TASK TO CARRY OUT:
Copy out nothing but the line containing "padicValRat 3 r)" and the lines that follow it to the end of the entries, exactly as they stand.

****

import Literature.NumberTheory.EllipticCurves.Rank1Residual.X10RankOne
import Literature.NumberTheory.EllipticCurves.BurungaleSkinnerTianWan2024.CyclotomicPConverseSkinnerUrbanProofs
import HarnessLib

/-!
# Class X10 ∧ r = 1, BF-free route at `p = 3`: the twist's (irr) and (ram) DERIVED from `E`'s
# (cell `b2b-bsdres` X10 lane × typing layer `bsd-littype-01`; PROOFS ONLY)

HONEST FRAMING (run/shared/lean/b2b/bsd-rank1-residual/, verbatim): the goal of the cell is to
DELETE the COMBINATION-SHAPED residual classes for ALL analytic-rank `≤ 1` elliptic curves over `ℚ`
— "full BSD formula for every rank `≤ 1` curve in class C" assembled STRICTLY from published
theorems — so that the rank-`≤ 1` remainder becomes exactly the CONSTRUCTION-SHAPED classes, which
are TYPED (missing-input `Prop`s), NOT attempted. This is not "finishing BSD".

`X10RankOne.lean` (`X10.bsdp_three_rankOne_of_kolyvagin_of_skinner`,
`X10.bsdp_three_rankOne_of_jetchev_of_skinner`) discharges the twist's `BSD(E^{(d_K)},3)` from
Skinner 2016 Thm. C through `bsdp_three_of_L_one_ne_zero_of_ram`, taking FOUR facts about a globally
minimal model `Wd` of `E^{(d_K)}` as per-curve HYPOTHESES: `hredD` (good ordinary or multiplicative at
`3`), `hirrD` (`E^{(d_K)}[3]` irreducible), `hramD` (a ramified multiplicative prime `ℓ ≠ 3` with
`3 ∤ ord_ℓ Δ_min`) and `hLD` (`L(E^{(d_K)},1) ≠ 0`); its docstring records WHY two of them hold ("the
(ram) prime `ℓ` of `E` splits in `K`, so `E^{(d_K)} ≅ E` over `ℚ_ℓ`"; "`E^{(d_K)}[3] ≅ E[3] ⊗ χ_K`
irreducible") without proving it. This file PROVES those two, for every Heegner field `K` of a level
`N` divisible by `N_E` (so every prime of bad reduction splits in `K`):

* `hirrD` from (irr) for `E`: irreducibility of `E[p]` passes to quadratic twists
  (`BurungaleSkinnerTianWan2024.hasIrreducibleModPGaloisRep_of_smul_eq_quadraticTwist`, Silverman
  *AEC* X.5 Cor. 5.4);
* `hramD` from (ram) for `E` — the typing layer's (ram)-TRANSFER LEMMA
  `BurungaleSkinnerTianWan2024.exists_ram_twist_of_satisfiesHeegnerHypothesis`: the (ram) prime
  `ℓ ∣ N_E` splits in `K`, so `d_K ∈ (ℚ_ℓ^×)²`, `E^{(d_K)} ⊗ ℚ_ℓ ≅ E ⊗ ℚ_ℓ` over `ℚ_ℓ`, and the
  reduction type at `ℓ` and `ord_ℓ Δ_min` are `ℚ_ℓ`-isomorphism invariants (Silverman *AEC* VII.5
  Prop. 5.1 (b), VII.1 Prop. 1.3 (b); uniform in `ℓ`, including `ℓ = 2`);

and restates the two X10 theorems with `hram : Ram W 3` for `E` in place of `hirrD`, `hramD`
(`X10.bsdp_three_rankOne_of_kolyvagin_of_skinner_of_ram`, `X10.bsdp_three_rankOne_of_jetchev_of_skinner_of_ram`).
`hredD` stays a hypothesis (it fails when `3 ∣ d_K`: the twist is then additive at `3`; when
`3 ∤ d_K` it is good ordinary, `isOrdinaryAt_of_smul_eq_quadraticTwist`), as does `hLD` (the choice
of `K`). On the X10a′ ∧ r = 1 census (X10-AUDIT §9: 25 pairs `N < 10⁴`, all carrying `ram(3)`) this
removes two of the four per-pair twist certificates. Theorems only (kernel lane); nothing asserted.

References: [JetchevSkinnerWan2017] §7.4.1–7.4.2; [Skinner2016PacificMC] Thm. C; [SilvermanAEC2009]
VII.1 Prop. 1.3 (b), VII.5 Prop. 5.1 (b), X.5 Cor. 5.4; [NeukirchANT1999] I (8.5), II (4.6).
-/

noncomputable section

open scoped Classical

open WeierstrassCurve Literature.NumberTheory.EllipticCurves
  Literature.NumberTheory.EllipticCurves.BurungaleSkinnerTianWan2024

namespace Literature.NumberTheory.EllipticCurves.Rank1Residual

/-! ## The twist inherits (irr) and (ram) over a Heegner field -/

/-- **`irr(p)` and `ram(p)` pass from `E` to `E^{(d_K)}` for a Heegner field `K` of any level `N`
with `N_E ∣ N`** (`Wd` any globally minimal model of the twist): `E^{(d_K)}[p] ≅ E[p] ⊗ χ_K` is
irreducible with `E[p]` (Silverman *AEC* X.5 Cor. 5.4), and the (ram) prime `ℓ ∣ N_E ∣ N` splits in
`K`, whence `E^{(d_K)} ⊗ ℚ_ℓ ≅ E ⊗ ℚ_ℓ` has the same reduction type and the same `ord_ℓ Δ_min`
(typing-layer lemma `exists_ram_twist_of_satisfiesHeegnerHypothesis`). The docstring claims of
`X10.bsdp_three_rankOne_of_kolyvagin_of_skinner` ("hypotheses here, not derived"), derived.
[cite: SilvermanAEC2009, X.5 Cor. 5.4, VII.5 Prop. 5.1(b) and VII.1 Prop. 1.3(b)]
[cite: JetchevSkinnerWan2017, §7.4.1 (p. 30: the twist at the primes split in K)] -/
theorem irr_and_ram_twist_of_satisfiesHeegnerHypothesis {N : ℕ}
    (W : WeierstrassCurve ℚ) [W.IsElliptic] [W.IsGloballyMinimal] (p : ℕ) [Fact p.Prime]
    (hirr : Irr W p) (hram : Ram W p) (K : Type) [Field K] [NumberField K]
    (h2 : Module.finrank ℚ K = 2) (hH : SatisfiesHeegnerHypothesis N K) (hcN : W.conductorNorm ℤ ∣ N)
    (Wd : WeierstrassCurve ℚ) [Wd.IsElliptic] [Wd.IsGloballyMinimal]
    (hWd : ∃ C : VariableChange ℚ, C • W.quadraticTwist (NumberField.discr K : ℚ) = Wd) :
    Irr Wd p ∧ Ram Wd p := by
  obtain ⟨C, hC⟩ := hWd
  have hC' : C⁻¹ • Wd = W.quadraticTwist (NumberField.discr K : ℚ) := by rw [← hC, inv_smul_smul]
  have hd : (NumberField.discr K : ℚ) ≠ 0 := by exact_mod_cast NumberField.discr_ne_zero K
  exact ⟨hasIrreducibleModPGaloisRep_of_smul_eq_quadraticTwist W Wd p hd hC' hirr,
    exists_ram_twist_of_satisfiesHeegnerHypothesis W Wd K h2 (SatisfiesHeegnerHypothesis.of_dvd hcN hH)
      hC' p hram⟩

/-! ## The X10 ∧ r = 1 theorems at `p = 3` with the twist's (irr), (ram) derived -/

/-- **X10 ∧ r = 1 WITHOUT Yan–Zhu, Kolyvagin form, with `BSD(E^{(d_K)},3)` from Skinner 2016 Thm. C
and the twist's (irr)/(ram) DERIVED** (`X10.bsdp_three_rankOne_of_kolyvagin_of_skinner` with `hirrD`,
`hramD` replaced by `hram : Ram W 3` for `E` itself and `N_E ∣ N`): for `E/ℚ` in class X10 with
`surj(3)` and `ram(3)`, a Heegner field `K` for a level `N` divisible by `N_E` with Heegner point
`P = y_K` of infinite order, a globally minimal model `Wd` of `E^{(d_K)}` that is good ordinary or
multiplicative at `3` with `L(E^{(d_K)},1) ≠ 0`, granted GZK, Kolyvagin's theorem and bound and
Skinner 2016 Thm. C (PUBLISHED named facts), the certificates `2·ord_3[E(K) : ℤ P] ≤ ord_3 #Ш(E^{(d_K)})_an`
and `ord_3 #Ш(E)_an = 0` give Miller's `BSD(E,3)`. No Beilinson–Flach input.
[cite: Skinner2016PacificMC, Thm. C (§1)] [cite: McCallumLMS1991, §1 Theorem (Kolyvagin), p. 296]
[cite: JetchevSkinnerWan2017, §7.4.1–§7.4.2 (pp. 30–31)] [cite: Miller2011LMS, Def. 1.1] -/
theorem X10.bsdp_three_rankOne_of_kolyvagin_of_skinner_of_ram {N : ℕ} [NeZero N]
    (hSk : Skinner2016.thmC_padicValRat_bsd_rank_zero)
    (hGZK : rank_eq_analyticRank_of_analyticRank_le_one)
    (W : WeierstrassCurve ℚ) [W.IsElliptic] [W.IsGloballyMinimal]
    (hX : ClassX10 W 3) (hsurj : Surj W 3) (hram : Ram W 3) (hcN : W.conductorNorm ℤ ∣ N)
    (K : Type) [Field K] [NumberField K]
    (hKo : kolyvagin N W K) (hKB : Kolyvagin1990_padicValNat_card_sha_le N W K)
    (hK : IsImaginaryQuadratic K) (hH : SatisfiesHeegnerHypothesis N K)
    {P : (W.baseChange K).toAffine.Point} (hP : IsHeegnerPoint N W K P) (hnt : ¬ IsOfFinAddOrder P)
    (Wd : WeierstrassCurve ℚ) [Wd.IsElliptic] [Wd.IsGloballyMinimal]
    (hWd : ∃ C : VariableChange ℚ, C • W.quadraticTwist (NumberField.discr K : ℚ) = Wd)
    (hredD : (Wd.HasGoodReductionAtPrime 3 ∧ ¬ (3 : ℤ) ∣ Wd.frobeniusTrace 3) ∨
      Wd.HasMultiplicativeReductionAtPrime 3)
    (hLD : Wd.entireLFunction 1 ≠ 0)
    (hDB : ∃ q : ℚ, shaAn Wd = (q : ℂ) ∧
      ((2 * padicValNat 3 (AddSubgroup.zmultiples P).index : ℕ) : ℤ) ≤ padicValRat 3 q)
    (hunit : ∃ q : ℚ, shaAn W = (q : ℂ) ∧ padicValRat 3 q = 0) : BSDp W 3 := by
  obtain ⟨hirrD, hramD⟩ :=
    irr_and_ram_twist_of_satisfiesHeegnerHypothesis W 3 hX.2.2.1 hram K hK.1 hH hcN Wd hWd
  exact X10.bsdp_three_rankOne_of_kolyvagin_of_skinner hSk hGZK W hX hsurj K hKo hKB hK hH hP hnt Wd
    hWd hredD hirrD hramD hLD hDB hunit

/-- **X10 ∧ r = 1 WITHOUT Yan–Zhu, Jetchev form (lever L11), with `BSD(E^{(d_K)},3)` from Skinner
2016 Thm. C and the twist's (irr)/(ram) DERIVED** (`X10.bsdp_three_rankOne_of_jetchev_of_skinner`
with `hirrD`, `hramD` replaced by `hram : Ram W 3` and `N_E ∣ N`): for an optimal `E/ℚ` in class X10
with `surj(3)` and `ram(3)`, a Heegner field `K` (`d_K ≠ -3`, Heegner hypothesis for a level `N` with
`3 ∤ N`, `N_E ∣ N`), Heegner point `P = y_K` of infinite order, a prime `q ∣ N`, a globally minimal model
`Wd` of `E^{(d_K)}` good ordinary or multiplicative at `3` with `L(E^{(d_K)},1) ≠ 0`: granted GZK,
Jetchev 2008 Cor. 1.5 and Skinner 2016 Thm. C, the certificates
`2·ord_3[E(K) : ℤ P] − 2·ord_3 c_q(E) ≤ ord_3 #Ш(E^{(d_K)})_an` and `ord_3 #Ш(E)_an = 0` give `BSD(E,3)`.
[cite: Jetchev2008, Cor. 1.5 (p. 3)] [cite: Skinner2016PacificMC, Thm. C (§1)]
[cite: JetchevSkinnerWan2017, §7.4.1–§7.4.2 (pp. 30–31)] [cite: Miller2011LMS, Def. 1.1] -/
theorem X10.bsdp_three_rankOne_of_jetchev_of_skinner_of_ram {N : ℕ} [NeZero N]
    (hJ : Jetchev2008.cor15_padicValNat_card_primaryComponent_sha_le)
    (hSk : Skinner2016.thmC_padicValRat_bsd_rank_zero)
    (hGZK : rank_eq_analyticRank_of_analyticRank_le_one)
    (W : WeierstrassCurve ℚ) [W.IsElliptic] [W.IsGloballyMinimal]
    (hX : ClassX10 W 3) (hsurj : Surj W 3) (hram : Ram W 3) (h3N : ¬ 3 ∣ N)
    (hcN : W.conductorNorm ℤ ∣ N)
    (K : Type) [Field K] [NumberField K]
    (hK : IsImaginaryQuadratic K) (hD3 : NumberField.discr K ≠ -3)
    (hH : SatisfiesHeegnerHypothesis N K)
    (hopt : ∃ Dt : ModularForms.ModularParametrizationData W N,
      ∀ z ∈ Dt.L.lattice, ∃ w ∈ ModularForms.periodLattice Dt.f, z = (Dt.c : ℂ) * w)
    {P : (W.baseChange K).toAffine.Point} (hP : IsHeegnerPoint N W K P) (hnt : ¬ IsOfFinAddOrder P)
    (q : ℕ) [Fact q.Prime] (hqN : q ∣ N)
    (Wd : WeierstrassCurve ℚ) [Wd.IsElliptic] [Wd.IsGloballyMinimal]
    (hWd : ∃ C : VariableChange ℚ, C • W.quadraticTwist (NumberField.discr K : ℚ) = Wd)
    (hredD : (Wd.HasGoodReductionAtPrime 3 ∧ ¬ (3 : ℤ) ∣ Wd.frobeniusTrace 3) ∨
      Wd.HasMultiplicativeReductionAtPrime 3)
    (hLD : Wd.entireLFunction 1 ≠ 0)
    (hDB : ∃ r : ℚ, shaAn Wd = (r : ℂ) ∧
      ((2 * padicValNat 3 (AddSubgroup.zmultiples P).index -
          2 * padicValNat 3 ((W.baseChange ℚ_[q]).localTamagawaNumber ℤ_[q]) : ℕ) : ℤ) ≤
        padicValRat 3 r)
    (hunit : ∃ r : ℚ, shaAn W = (r : ℂ) ∧ padicValRat 3 r = 0) : BSDp W 3 := by
  obtain ⟨hirrD, hramD⟩ :=
    irr_and_ram_twist_of_satisfiesHeegnerHypothesis W 3 hX.2.2.1 hram K hK.1 hH hcN Wd hWd
  exact X10.bsdp_three_rankOne_of_jetchev_of_skinner hJ hSk hGZK W hX hsurj h3N K hK hD3 hH hopt hP
    hnt q hqN Wd hWd hredD hirrD hramD hLD hDB hunit

end Literature.NumberTheory.EllipticCurves.Rank1Residual

end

****

RESPONSE:
        padicValRat 3 r)
    (hunit : ∃ r : ℚ, shaAn W = (r : ℂ) ∧ padicValRat 3 r = 0) : BSDp W 3 := by
  obtain ⟨hirrD, hramD⟩ :=
    irr_and_ram_twist_of_satisfiesHeegnerHypothesis W 3 hX.2.2.1 hram K hK.1 hH hcN Wd hWd
  exact X10.bsdp_three_rankOne_of_jetchev_of_skinner hJ hSk hGZK W hX hsurj h3N K hK hD3 hH hopt hP
    hnt q hqN Wd hWd hredD hirrD hramD hLD hDB hunit

end Literature.NumberTheory.EllipticCurves.Rank1Residual

end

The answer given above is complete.